Columbia@SIGMOD 2023

Published in

thewulab

6 min readJun 16, 2023

It’s another year and SIGMOD 2023 is coming up soon in beautiful Seattle Washington.

Columbia’s data management group, including the WuLab, is excited to present research across visualization, data structures, compilers, lineage, semantic layers, ML on CPU-GPU, and data education. Say hi to us in the hallways and we would love to chat about our work (and data in general)!

Paper Presentations

We will present OM³: An Ordered Multi-level Min-Max Representation for Interactive Progressive Visualization of Time Series on Tuesday June 20 2:00pm — 3:30pm in Evergreen A. OM3 is a progressive data structure for interactive visualizations over massive time series datasets. A major challenge is the sheer amount of data that needs to be transferred to the client and rendered. Although M4 introduces query rewriting techniques to push “pixel-perfect” aggregations down to the database in order to reduce network and rendering costs, it increases the query processing costs during user interactions. M4 is a hierarchical data structure that is progressive, in that any cut of the data structure is sufficient to render an approximate visualization. In this way, a few bytes is enough to immediately render a coarse grained approximation (for when the user brushes or interacts rapidly), but quickly converges to the full resolution visualization. This data structure complements our earlier VLDB 2020 work on Khameleon, which treats interactive interfaces as a scheduling and communications problem and uses progressive encodings of the response as a key technique. Co-authored with Yunhai Wang, Yuchun Wang, Xin Chen, Yue Zhao, Fan Zhang, Eugene Wu, Chi-Wing Fu, Xiaohui Yu

Demonstrations

Haneen Mohammed and Charlie Summers will demo SmokedDuck on Tuesday June 20 2:00 pm — 3:30 pm and Thursday June 22 10:00 am — 11:30 am. Fine-grained lineage tracks the relationships between inputs and outputs of a query, and is particularly useful in analytical applications such as query debugging, view maintenance, query explanation, and data cleaning. Prior approaches rewrite SQL queries to also track lineage, but can slow query execution in analytical engines that are designed to process complex queries on large datasets. Moreover, they mainly capture lineage at the logical level. SmokedDuck is the first system that extends a high performance analytical DBMS (DuckDB) to support fast lineage capture and querying. Our key insight is identifying a duality between lineage and data movement in columnar data models. In this demonstration, we show how a user can leverage operator-level lineage to understand and debug a query with SQLTutor: an application built on top of SmokedDuck (and presented at the DataEd workshop during SIGMOD!). Attendees will be able to upload data and execute queries then explore query-level and operator-level lineage visually to track down bugs.

HILDA Workshop

Yiru Chen and Jeffrey Tao will present DIG: The Data Interface Grammar at HILDA on June 18 from 12:00 pm — 12:20 pm. Data interfaces are visual representations of data transformations. The increasing complexity of these transformations makes it challenging to design interfaces and optimize their interactive performance. To address this, we propose the data interface grammar (DIG), a compact and analyzable representation of data transformations. DIG leverages the insight that interactions within an interactive data interface can be expressed as production rules in a grammar. By interacting with the interface, users make choices that are reflected in the grammar, leading to new data transformation queries. DIG consists of minor extensions to the popular Parsing Expression Grammar and directly maps to data interfaces. This enables novel functionality such as automatic interface generation, automatic interface backend optimization, tutorial generation, and workload generation. Co-authored with Eugene Wu.

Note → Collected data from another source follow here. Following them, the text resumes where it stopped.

/-!
# `Balaban1983to89.BalabanLocalisedClass` — the LOCALISED (quasi-local, analytic) refinement of Bałaban's class of effective
# densities: EXACT small-field representation, complex-analytic local activities with their bound ON THE COMPLEX TUBE, analytic and
# quasi-local background, and the TOWER clause «`ρ_j` is the renormalization transform of `ρ_{j+1}`» on the d = 3 height lattices

Work item `defn-BalabanLocalisedClass` (kind definition; requested by `planner-ym-r3-idea-1-g11-0` for the organ
`Summit.QuantumFields.YangMills.Theses.BackwardLiouvilleRigidity.OneStepBackwardContraction`, stmt-QuantumFields-27939, route
`BackwardLiouvilleRigidity`; repair «R1» of the refutation dossier `Cruxes/FluctuationComparisonRegPrIntL/Lines/organ_twisted_fibre.md`).
The request: «LOCALISED (quasi-local analytic) version of `BalabanUVClass.Mem/MemAtHeight`: a predicate `LocMem av prm r` whose witness
carries, BEYOND the sandwich clauses of `BalabanUVClass.Witness`, (a) the effective action as a FUNCTION with `r V = χ_k(V)·exp(eff V) +
lf V` on the all-small set and `eff V = −β·A(bg V) + Σ_X act X (bg V) + cst` EXACTLY (no ±slack), (b) quasi-locality + analyticity of
`V ↦ bg V` and of each `act X` in the complexified small-field domain with the bounds `|act X| ≤ wt X·e^{−κ𝓛(X)}` holding on that complex
domain, (c) a TRAJECTORY version `LocMemTower F ℰ prm ρ`: `ρ_j` = one renormalization transformation applied to `ρ_{j+1}` … EXACTLY (the
run structure). Purpose: re-type the organ so that tilted fibre laws are excluded».

## What this file is

**§1 (generic `Setup` vocabulary; any `Params`, level `k`, gauge group `G`, averaging family `av`).**
* `LocClassParams ⊇ ClassParams`: four more explicit reals — `δanU`, `δanV`, the radii of the COMPLEX TUBES around regular fine
  configurations (activities holomorphic there; [Balaban1987RG1] (1.13) p.262 `𝐔 = U′U`, `U′ = exp iξA′`, `|A′| < α₁`) and around an
  all-small datum (background holomorphic there; [Balaban1985Variational] (172) p.305 `|V′ − 1| < C₁ε₁`); `Cql`, `κql`, prefactor and
  rate of the QUASI-LOCALITY of the background ([Balaban1985Variational] Prop. 9 (190) p.309: `O(1)·…·exp(−⅛δ₀d(y, y′))`).
* `CplxModel G 𝔄`: a COMPLEX MODEL of the abstract gauge-group interface — a faithful monoid embedding `ι : G →* 𝔄` into a normed
  ℂ-algebra with `‖ι g − 1‖ = dist1 g` and `‖ι g‖ ≤ 1` (print: «G is a Lie subgroup of a group of complex unitary matrices, for example
  G ⊂ U(N)», «we also consider the complexified group Gᶜ. Elements of this group are defined as matrices of the form U = U′U»,
  [Balaban1987RG1] p.252; `Setup` DIVERGENCE F4 leaves `Gᶜ` as a further type parameter — here it is `𝔄 ⊇ ι(G)`).  INHABITED for
  `SU(n) ⊂ M_n(ℂ)` with the L²-operator norm by the tree's fundamental representation (`CplxModel.specialUnitary`; `dist1` of
  `UnitaryModel` is that norm by `rfl`).  Complex configurations are `PBond P j → 𝔄`; `cplxTube M δ U` is the polydisc
  `‖W_b − ι(U_b)‖ < δ` around a real configuration (a READING of conditions (i)–(iii) (1.11)–(1.14) p.262, which print states through
  `U′ = exp iξA′`, `|A′| < α₁` and plaquette bounds; the two neighbourhood systems of `ι(G)^{bonds}` are equivalent up to constants).
* `LocWitness av prm M r` EXTENDS `BalabanUVClass.Witness av prm.toClassParams r` (every sandwich clause and datum is kept verbatim) by:
  (a) `exact` — ON THE ALL-SMALL SET THE REPRESENTATION IS AN IDENTITY, `r V = exp(−β·A(bg V) + Σ_X act X (bg V) + cst) + lf V`
      ([Balaban1987RG1] (0.22) p.256 «A_k(g_k, V) = A_k(g_k, U_k(V)) = −(1/g_k²)A(U_k(V)) + E_k(U_k(V))», (0.24) p.257 «E^{(j)}(U) =
      Σ_{X∈D_j} E^{(j)}(X, U)», Theorem 1 p.259 «the effective actions for small fields are given by the formulas (0.22)–(0.24)»; for the
      full densities the `Z = ∅` term of [Balaban1988Convergent] (2.18) / [Balaban1989LargeFieldI] (0.2) p.176 «A density ρ after some
      number of steps is represented in the form ρ(V) = Σ_Z ρ(Z, V) where the sum is over large field regions Z», the `Z ≠ ∅` terms
      being `lf ≥ 0`).  The sandwich (41)/(47) of [Balaban1985UV3] is then a COROLLARY for `0 ≤ slack` (`lower_of_exact`,
      `upper_of_exact`).
  (b1) `actC` — a COMPLEX EXTENSION of every activity to complex configurations, HOLOMORPHIC (`AnalyticOnNhd ℂ`) on the tube of radius
      `δanU` around every REGULAR real fine configuration (in particular around the background of every all-small datum,
      `Witness.bg_regular`), agreeing with `act` at regular real configurations, LOCAL (depends on the configuration restricted to
      `supp X`) and obeying THE SAME BOUND `‖actC X W‖ ≤ wt X·e^{−κ𝓛(X)}` ON THE COMPLEX TUBE
      ([Balaban1987RG1] p.263 «We assume that the function E^{(j)}(X, g_{j−1}, 𝐔, 𝐉) is defined and analytic on the space Uᶜ_j(X, α₀, α₁)
      … It depends on the configurations restricted to X … There exists a constant E₀ such that |E^{(j)}(X, g_{j−1}, 𝐔, 𝐉)| ≤ E₀exp(−κd_j(X))
      (1.18) … for all configurations (𝐔, 𝐉) ∈ Uᶜ_j(X, α₀, α₁)», and p.263 «In particular the minimal configurations U_j … satisfy the above
      conditions»; [Balaban1985UV3] p.263 «The third property is the analyticity with respect to U₁»).
  (b2) `bg_analytic` — THE BACKGROUND IS LOCALLY THE RESTRICTION OF A HOLOMORPHIC MAP: around every all-small `V₀` a map `Φ`, holomorphic
      on the tube of radius `δanV` around `ι∘V₀`, with `Φ(ι∘V) = ι∘(bg V)` for the real all-small `V` in that tube ([Balaban1985Variational]
      Prop. 9 p.309 «The minimal configuration U_k(V) = U_k(V′V₀) in the axial gauge has an extension to an analytic function of Gᶜ-valued
      small configurations V′ on 𝔅_k», p.307 «for V′ with values in G it coincides with the minimal configuration constructed in the
      previous sections»).
  (b3) `wilson_bg_quasilocal`, `act_bg_quasilocal` — GAUGE-INVARIANT QUASI-LOCALITY of the composite maps `V ↦ Re tr ∂(bg V)(p)` and
      `V ↦ act X (bg V)`: two all-small data agreeing on every level-`k` bond within `R` lattice steps of the block above `p` (of the
      footprint of `X`) give values within `Cql·e^{−κql·R}` times the natural size (`δreg²` for a plaquette trace of the regular
      background, `wt X e^{−κ𝓛(X)}` for an activity) — a READING (integrated, gauge-invariant form) of the exponential decay (190) of the functional derivative `(δ/δB(y′))𝓗(B, x)` of the background in the datum
      ([Balaban1985Variational] Prop. 9 (190) p.308–309) combined with the Lipschitz bound that analyticity + (1.18) give on the tube.
* `LocMem av prm M r := Nonempty (LocWitness av prm M r)`; `LocMem → Mem` (`LocMem.mem`).
* NON-VACUITY (`LocWitness.initial`): at level `k = 0` Bałaban's INITIAL DENSITY `ρ₀ = exp(−β·A(U))` ([Balaban1985UV3] (1) p.256) is a
  localised-class member with NO activities, background `= id`, `lf = 0` — every clause is then an identity or elementary.

**§2 (admissible schedules).**  `LocAdmissibleClassParams F γ b₀ p₀ prm` = `AdmissibleClassParams` on the `ClassParams` part + the printed
height-dependence of the four new reals (`δanV_j ≥ c₀θ(j)`: the analyticity radius `C₁ε₁` of (172) is proportional to the regularity
`ε₁` of the datum, i.e. to the window; `0 < δanU_j`: like `δreg_j`, only positivity is expressible on `prm j` alone (READING below);
`κql_j ≥ κ₀ > 0`, `Cql_j ≤ C₀`: (190) has absolute `δ₀/8` and `O(1)`); the printed schedule `printedLocSchedule` is admissible
(`printedLocSchedule_admissible`).

**§3 (the d = 3 height lattices of a `T3Family`; mirrors `BalabanUVClass` §2).**  `LocMemOfRun F ℰ M hK prm r`, `LocMemAtHeight F ℰ M j prm
r` (the height-`j` density read on run `K ≥ j`), and (c) THE TOWER CLAUSE `IsDescentRT F ℰ j ρup ρdn`: `ρdn·dU_j` is the push-forward of
`ρup·dU_{j+1}` under the one-step descent `descend F ℰ j` — `∫ ρdn·f dU_j = ∫ ρup·(f ∘ descend) dU_{j+1}` for bounded measurable `f`, the
`Setup.IsRT` reading (DIVERGENCE F7: no pointwise δ-functions) of [Balaban1985UV3] (2) «ρ_{k+1} = Tρ_k» / [Balaban1985Averaging] (10)
`(Tρ)(V) = ∫ dU δ(ŪV⁻¹) ρ(U)` / [Balaban1987RG1] (0.13) «(Tρ)(V) = ∫ dU t(V, U) ρ(U)» between consecutive HEIGHT lattices (`descend` =
one (0.4) averaging + the level identification, `T3NestedUnitLaws`).  PROVED: `isDescentRT_of_map_withDensity` (the organ's pair of
hypotheses «μ_j = map (descend) μ_{j+1}», «μ_j = dU_j.withDensity ρ_j» implies it) and the converse `IsDescentRT.map_withDensity`
(for integrable densities), `IsDescentRT.integral_eq` (total mass), `IsDescentRT.setIntegral_eq`, `IsDescentRT.ae_eq` («two members
over the same run differ only in the initial density»: the lower density is determined a.e. by the upper one).  `LocMemTower F ℰ M j₀
prm ρ := ∀ j ≥ j₀, LocMemAtHeight … (prm j) (ρ j) ∧ IsDescentRT F ℰ j (ρ (j+1)) (ρ j)` and the finite-run form `LocMemTowerOfRun F ℰ M
j₀ K prm ρ` (ONE depth `K` for all heights `j₀ ≤ j ≤ K`).  §3b (asked for by the requester as a SEPARATE schema): `IsSmallFieldRT F ℰ j
δup δdn effup effdn` = the small-field renormalization step [Balaban1987RG1] (0.19) p.255 between consecutive EFFECTIVE ACTIONS, in the
push-forward reading and on the windows — `∃ N > 0`, `∫ e^{effdn}·f dU_j = N·∫ χ_{δup}·e^{effup}·(f ∘ descend) dU_{j+1}` for bounded
measurable `f` supported in `{PlaqSmall δdn}` (READINGS: the gauge-fixing weight `e^{−G/g²}` is dropped — it only changes `N` for
gauge-invariant integrands, p.255; print's `χ_k` on fluctuation variables is read as the upper all-small window) — and `LocMemTowerSF F ℰ
M j₀ prm ρ` = a family of effective actions `eff j`, each THE `eff` of a localised witness of `ρ j` read at height `j`, with `IsDescentRT`
for the densities and `IsSmallFieldRT` for consecutive `eff`'s (`LocMemTowerSF → LocMemTower`, `LocMemTowerSF.exists_eff`).

## What this file is NOT (honest framing)

* NOTHING of Bałaban's series is asserted: no `def … : Prop` names a theorem of the papers (0 named facts); the predicates are
  inhabited only by whoever constructs a `LocWitness`.  That the height densities of the Wilson runs are localised members with an
  admissible schedule is [Balaban1987RG1] Thm 3 p.264 + [Balaban1985Variational] Prop. 9 + [Balaban1985UV3] Sect. D — a ROUTE
  obligation, not typed here (D-0026).
* READINGS, flagged: the complex tubes are polydiscs in the ambient norm of `𝔄`, not print's `U′ = exp iξA′` chart with the derivative
  conditions `|∇^ξA′| < α₁` of (1.13) and the plaquette condition (1.14) — a polydisc of radius `≲ α₁ξ/2` around a regular real
  configuration lies inside conditions (i)–(iii), so only a SMALLER domain than print's is demanded, and the auxiliary variable `𝐉` of
  (1.8)–(1.9), condition (iv) (1.15)–(1.16), the `Gᶜ`-valued gauge invariance (1.19) and the Euclidean symmetry of p.263 are NOT encoded;
  `δanU` (fine-lattice group units) is, like `δreg` in `AdmissibleClassParams`, constrained along a schedule only to be positive, because
  its printed size `α₁ξ` depends on the number `K − j` of steps below the height, which `LocMemAtHeight` quantifies existentially;
  quasi-locality is typed through gauge-invariant composites (b3), not through the Landau-gauge derivative (190) itself (the tree's carrier
  of (190) is `B11.Prop9Printed`); the small-field renormalization step (0.19) relating CONSECUTIVE effective actions is NOT a clause of
  `LocWitness`/`LocMemTower` (on the windows the reference one-step fibre law is already `(e^{eff_{j+1}} + lf_{j+1})·dσ_V/(e^{eff_j(V)} +
  lf_j(V))` by (a) at both heights and (c)); it is the separate schema `IsSmallFieldRT` / `LocMemTowerSF` of §3b, with the readings
  stated there.
* The inherited absolute large-field bound `lf ≤ e^{−cLF}·e^{c5|T^{(k)}|}` is weak at large volume; a RELATIVE per-history bound
  ([Balaban1988Convergent] (2.18) / [Balaban1989LargeFieldI] (0.2) style) is not typed here (requester: not needed for R1).
* As in `BalabanUVClass`: multi-scale domains are flattened to level-`k` footprints with weights; `Mem`-level monotonicity in the
  parameters (`Witness.relax`) is not re-derived for the new clauses.
* No `instance`, no notation, no named fact, no `sorry`; imports `BalabanAdmissibleClassParams` (hence `BalabanUVClass`, `T3UnitScaleTilt`,
  `T3NestedUnitLaws`, `UnitaryModel`) and `HarnessLib`, nothing else.  The Mathlib scope `Matrix.Norms.L2Operator` is opened for the single
  declaration `CplxModel.specialUnitary` (as in `UnitaryModel`); everywhere else the normed-algebra structure of `𝔄` is an IMPLICIT argument
  unified from the type of `M`, so consumers instantiating `M := CplxModel.specialUnitary (Fin 2)` need not open that scope.

References (pages read 2026-08-28 on the held texts `paper:balaban1987-cmp109-rg-i-small-field` PDF pp.4–16 = journal pp.252–264;
`paper:balaban1985-cmp102-uv-stability-3d` pp.256–257, 262–268; `paper:balaban1985-cmp102-variational-background` pp.278–280, 305–309;
`paper:balaban1989-cmp122-large-field-i` pp.176–177): T. Bałaban, CMP **109** (1987) 249–301 [Balaban1987RG1]; CMP **102** (1985) 255–275
[Balaban1985UV3]; CMP **102** (1985) 277–309 [Balaban1985Variational]; CMP **98** (1985) 17–51 [Balaban1985Averaging]; CMP **119** (1988)
243–285 [Balaban1988Convergent]; CMP **122** (1989) 175–202 [Balaban1989LargeFieldI].
-/

noncomputable section

open MeasureTheory
open Literature.MathematicalPhysics.QuantumFieldTheory
open Literature.MathematicalPhysics.QuantumFieldTheory.Balaban1983to89.T3ContinuumYM3Torus
open Literature.MathematicalPhysics.QuantumFieldTheory.Balaban1983to89.T3LevelShift
open Literature.MathematicalPhysics.QuantumFieldTheory.Balaban1983to89.T3UnitScaleTilt
open Literature.MathematicalPhysics.QuantumFieldTheory.Balaban1983to89.T3NestedUnitLaws (descend measurable_descend)
open Literature.MathematicalPhysics.QuantumFieldTheory.Balaban1983to89.B5Eq118OneStroke (iterBlockOf)
import Literature.AlgebraicGeometry.Motives.AbelianVarietyProofs
import HarnessLib

/-!
# The pieces of a smooth morphism on which it has a fixed relative dimension

Area `Literature/AlgebraicGeometry/Motives`. A smooth morphism of schemes `f : X ⟶ Y` (Mathlib
`AlgebraicGeometry.Smooth`: locally standard smooth of SOME relative dimension) need not have
constant relative dimension — its fibres may have components of different dimensions. This file
decomposes the source into the open subschemes `X_d` (`d : ℕ`) on which `f` is smooth of relative
dimension `d`:

* `exists_relativeDimensionPieces` — there are opens `piece d ⊆ X` with (i) `piece d ↪ X → Y`
  smooth of relative dimension `d` (Mathlib `SmoothOfRelativeDimension`); (ii) the `piece d` cover
  `X`; (iii) a point lies in at most one `piece d` — on a non-empty scheme the relative dimension of
  a morphism smooth of relative dimension `d` is well defined (the rank of `Ω` on a chart; the tree's
  `AbelianVarietyProofs.eq_of_smoothOfRelativeDimension`); (iv) hence every `piece d` is also
  CLOSED, i.e. `X` is the disjoint union of the open and closed subschemes `X_d`.

This is Görtz–Wedhorn I, Prop. 6.15 (1) / Thm. 6.28: the relative dimension of a smooth morphism
is a locally constant function on the source. It is the relative version of the tree's
`exists_smoothPieces` (the case `Y = Spec k`) and is used to apply Deligne's invariant cycle
theorem — whose hard Lefschetz input needs fibres of one fixed dimension — piece by piece
(`Motives.Voisin2003_invariantCycles`). Everything is proved; no definition, no named fact.

## References

* U. Görtz, T. Wedhorn, *Algebraic Geometry I*, 2nd ed. (2020), Def. 6.14, Prop. 6.15 (1),
  Thm. 6.28. [GortzWedhorn2020]
-/

noncomputable section

open CategoryTheory AlgebraicGeometry TopologicalSpace

universe u

namespace Literature.AlgebraicGeometry.Motives

section Pieces

variable {X Y : Scheme.{u}} (f : X ⟶ Y)

/-- On a non-empty open `V` contained in opens `W`, `W'` over which `f` is smooth of relative
dimensions `d` and `d'`, the two dimensions agree. [cite: GortzWedhorn2020, Prop. 6.15 (1)] -/
theorem eq_of_smoothOfRelativeDimension_ι_comp {d d' : ℕ} {W W' : X.Opens}
    (hW : SmoothOfRelativeDimension d (W.ι ≫ f)) (hW' : SmoothOfRelativeDimension d' (W'.ι ≫ f))
    {x : X} (hx : x ∈ W) (hx' : x ∈ W') : d = d' := by
  haveI : Nonempty ((W ⊓ W' : X.Opens) : Scheme.{u}) := ⟨⟨x, hx, hx'⟩⟩
  have h₁ : SmoothOfRelativeDimension d ((W ⊓ W').ι ≫ f) := by
    rw [← X.homOfLE_ι (inf_le_left : W ⊓ W' ≤ W), Category.assoc]
    exact IsZariskiLocalAtSource.comp hW _
  have h₂ : SmoothOfRelativeDimension d' ((W ⊓ W').ι ≫ f) := by
    rw [← X.homOfLE_ι (inf_le_right : W ⊓ W' ≤ W'), Category.assoc]
    exact IsZariskiLocalAtSource.comp hW' _
  exact AbelianVarietyProofs.eq_of_smoothOfRelativeDimension _ h₁ h₂

/-- **The pieces of a smooth morphism of a fixed relative dimension** (Görtz–Wedhorn I,
Prop. 6.15 (1) / Thm. 6.28: the relative dimension of a smooth morphism is locally constant). For
`f : X ⟶ Y` smooth there are opens `piece d ⊆ X`, `d : ℕ` — the unions of the opens `W` with
`W ↪ X → Y` smooth of relative dimension `d` — such that: (i) `piece d ↪ X → Y` is smooth of
relative dimension `d`; (ii) the `piece d` cover `X`; (iii) a point of `X` lies in at most one
`piece d`; (iv) every `piece d` is closed (its complement is the union of the other pieces), so that
`X = ∐_d piece d` as schemes. [cite: GortzWedhorn2020, Prop. 6.15 (1) and Thm. 6.28] -/
theorem exists_relativeDimensionPieces [Smooth f] :
    ∃ piece : ℕ → X.Opens,
      (∀ d, SmoothOfRelativeDimension d ((piece d).ι ≫ f)) ∧
      (∀ x : X, ∃ d, x ∈ piece d) ∧
      (∀ (d d' : ℕ) (x : X), x ∈ piece d → x ∈ piece d' → d = d') ∧
      (∀ d, IsClosed ((piece d : X.Opens) : Set X)) := by
  classical
  -- the opens over which `f` is smooth of relative dimension `d`
  let gen : ℕ → Set X.Opens := fun d ↦ {W | SmoothOfRelativeDimension d (W.ι ≫ f)}
  let piece : ℕ → X.Opens := fun d ↦ ⨆ W : gen d, (W : X.Opens)
  have hmem : ∀ {d : ℕ} {x : X}, x ∈ piece d ↔ ∃ W ∈ gen d, x ∈ W := by
    intro d x
    simp only [piece, Opens.mem_iSup, Subtype.exists, exists_prop]
  have hle : ∀ {d : ℕ} {W : X.Opens}, W ∈ gen d → W ≤ piece d :=
    fun {d W} hW ↦ le_iSup (fun W : gen d ↦ (W : X.Opens)) ⟨W, hW⟩
  -- (iii) uniqueness, at every point
  have huniq : ∀ (d d' : ℕ) (x : X), x ∈ piece d → x ∈ piece d' → d = d' := by
    intro d d' x hx hx'
    obtain ⟨W, hW, hxW⟩ := hmem.mp hx
    obtain ⟨W', hW', hxW'⟩ := hmem.mp hx'
    exact eq_of_smoothOfRelativeDimension_ι_comp f hW hW' hxW hxW'
  -- (ii) the pieces cover
  have hcov : ∀ x : X, ∃ d, x ∈ piece d := fun x ↦ by
    obtain ⟨V, d, hxV, hV⟩ := exists_opens_smoothOfRelativeDimension_of_smooth f x
    exact ⟨d, hmem.mpr ⟨V, hV, hxV⟩⟩
  refine ⟨piece, fun d ↦ ?_, hcov, huniq, fun d ↦ ?_⟩
  · -- (i) `piece d ↪ X → Y` is smooth of relative dimension `d`: local on the source
    refine IsZariskiLocalAtSource.of_iSup_eq_top (P := @SmoothOfRelativeDimension d)
      (fun W : gen d ↦ (piece d).ι ⁻¹ᵁ (W : X.Opens)) ?_ fun W ↦ ?_
    · rw [eq_top_iff]
      rintro x -
      obtain ⟨W, hW, hxW⟩ := hmem.mp (show (piece d).ι x ∈ piece d from x.2)
      exact Opens.mem_iSup.mpr ⟨⟨W, hW⟩, hxW⟩
    · -- the open `(piece d).ι ⁻¹ W` of `piece d` is `W`
      set i : ((piece d).ι ⁻¹ᵁ (W : X.Opens) : Scheme.{u}) ⟶ X :=
        ((piece d).ι ⁻¹ᵁ (W : X.Opens)).ι ≫ (piece d).ι with hi
      haveI : IsOpenImmersion i := by rw [hi]; infer_instance
      have hr : Set.range i = Set.range (W : X.Opens).ι := by
        rw [hi, Scheme.Opens.range_ι, Scheme.Hom.comp_base, TopCat.coe_comp, Set.range_comp,
          Scheme.Opens.range_ι]
        change (piece d).ι '' ((piece d).ι ⁻¹' ((W : X.Opens) : Set X)) = _
        rw [Set.image_preimage_eq_inter_range, Scheme.Opens.range_ι]
        exact Set.inter_eq_left.mpr (hle W.2)
      have hfac : ((piece d).ι ⁻¹ᵁ (W : X.Opens)).ι ≫ (piece d).ι ≫ f =
          (IsOpenImmersion.isoOfRangeEq i (W : X.Opens).ι hr).hom ≫ (W : X.Opens).ι ≫ f := by
        rw [← Category.assoc, ← hi, IsOpenImmersion.isoOfRangeEq_hom_fac_assoc]
      rw [hfac, MorphismProperty.cancel_left_of_respectsIso (P := @SmoothOfRelativeDimension d)]
      exact W.2
  · -- (iv) the complement of `piece d` is the union of the other pieces
    have hc : ((piece d : X.Opens) : Set X)ᶜ = ⋃ d' ∈ {d' : ℕ | d' ≠ d}, ((piece d' : X.Opens) : Set X) := by
      ext x
      simp only [Set.mem_compl_iff, SetLike.mem_coe, Set.mem_iUnion, Set.mem_setOf_eq, exists_prop]
      constructor
      · intro hx
        obtain ⟨d', hd'⟩ := hcov x
        exact ⟨d', fun h ↦ hx (h ▸ hd'), hd'⟩
      · rintro ⟨d', hne, hd'⟩ hd
        exact hne (huniq d' d x hd' hd)
    rw [← isOpen_compl_iff, hc]
    exact isOpen_biUnion fun d' _ ↦ (piece d').isOpen

end Pieces

end Literature.AlgebraicGeometry.Motives

end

Zachary Huang will be presenting “Aggregation Consistency Errors in Semantic Layers and How to Avoid Them” at HILDA on June 18 from 16:10 pm — 16:30 pm. The presentation addresses the common issue faced by analysts who find it challenging to analyze data across multiple tables due to complications arising from joins and aggregations. Data engineers usually mitigate this by predefining “semantic layers,” yet this can lead to “aggregation consistency issues,” such as inflated total revenue due to double counting from join fanouts. We explain how this cannot be solved “offline” and existing BI solutions are based on heuristics that can be incorrect or misleading. We show how adopting a formalism called semi-ring aggregation, along with weighing join relationships, generalizes heuristic solutions used in market attribution and order management, and addresses aggregation consistency issues. We then propose human-in-the-loop framework allowing users to test different weighing strategies and visualize the outcomes. Co-authored with Pavan Kalyan Damalapati and Eugene Wu.

DaMoN Workshop

Junyoung Kim will be presenting ‘AMULET: Adaptive Matrix-Multiplication-Like Tasks’ at DaMoN on June 19th from 17:20–17:30pm. Many useful data science tasks can be represented as variants of matrix multiplication. However, executing these tasks is challenging as compilers cannot produce fast machine code for these tasks written as nested loops, and hand-tuned linear algebra libraries are not flexible enough to represent variations of matrix multiplication. Matrix multiplication is also commonly used in machine learning. However, only standard matrix multiplication tends to be used in machine learning due to the aforementioned difficulties in using variants of matrix multiplication. Having fast performance for variants of matrix multiplication could lead to the discovery of new machine learning models and more useful tasks. To support this goal we introduce Amulet, a compiler framework that uses compiler optimization techniques and database-style adaptive execution to get fast performance on variants of matrix multiplication. We show through experiments that Amulet achieves speedups compared to existing compilers on a variety of matrix multiplication-like tasks that are not supported by linear algebra libraries. Co-authored with Kenneth Ross.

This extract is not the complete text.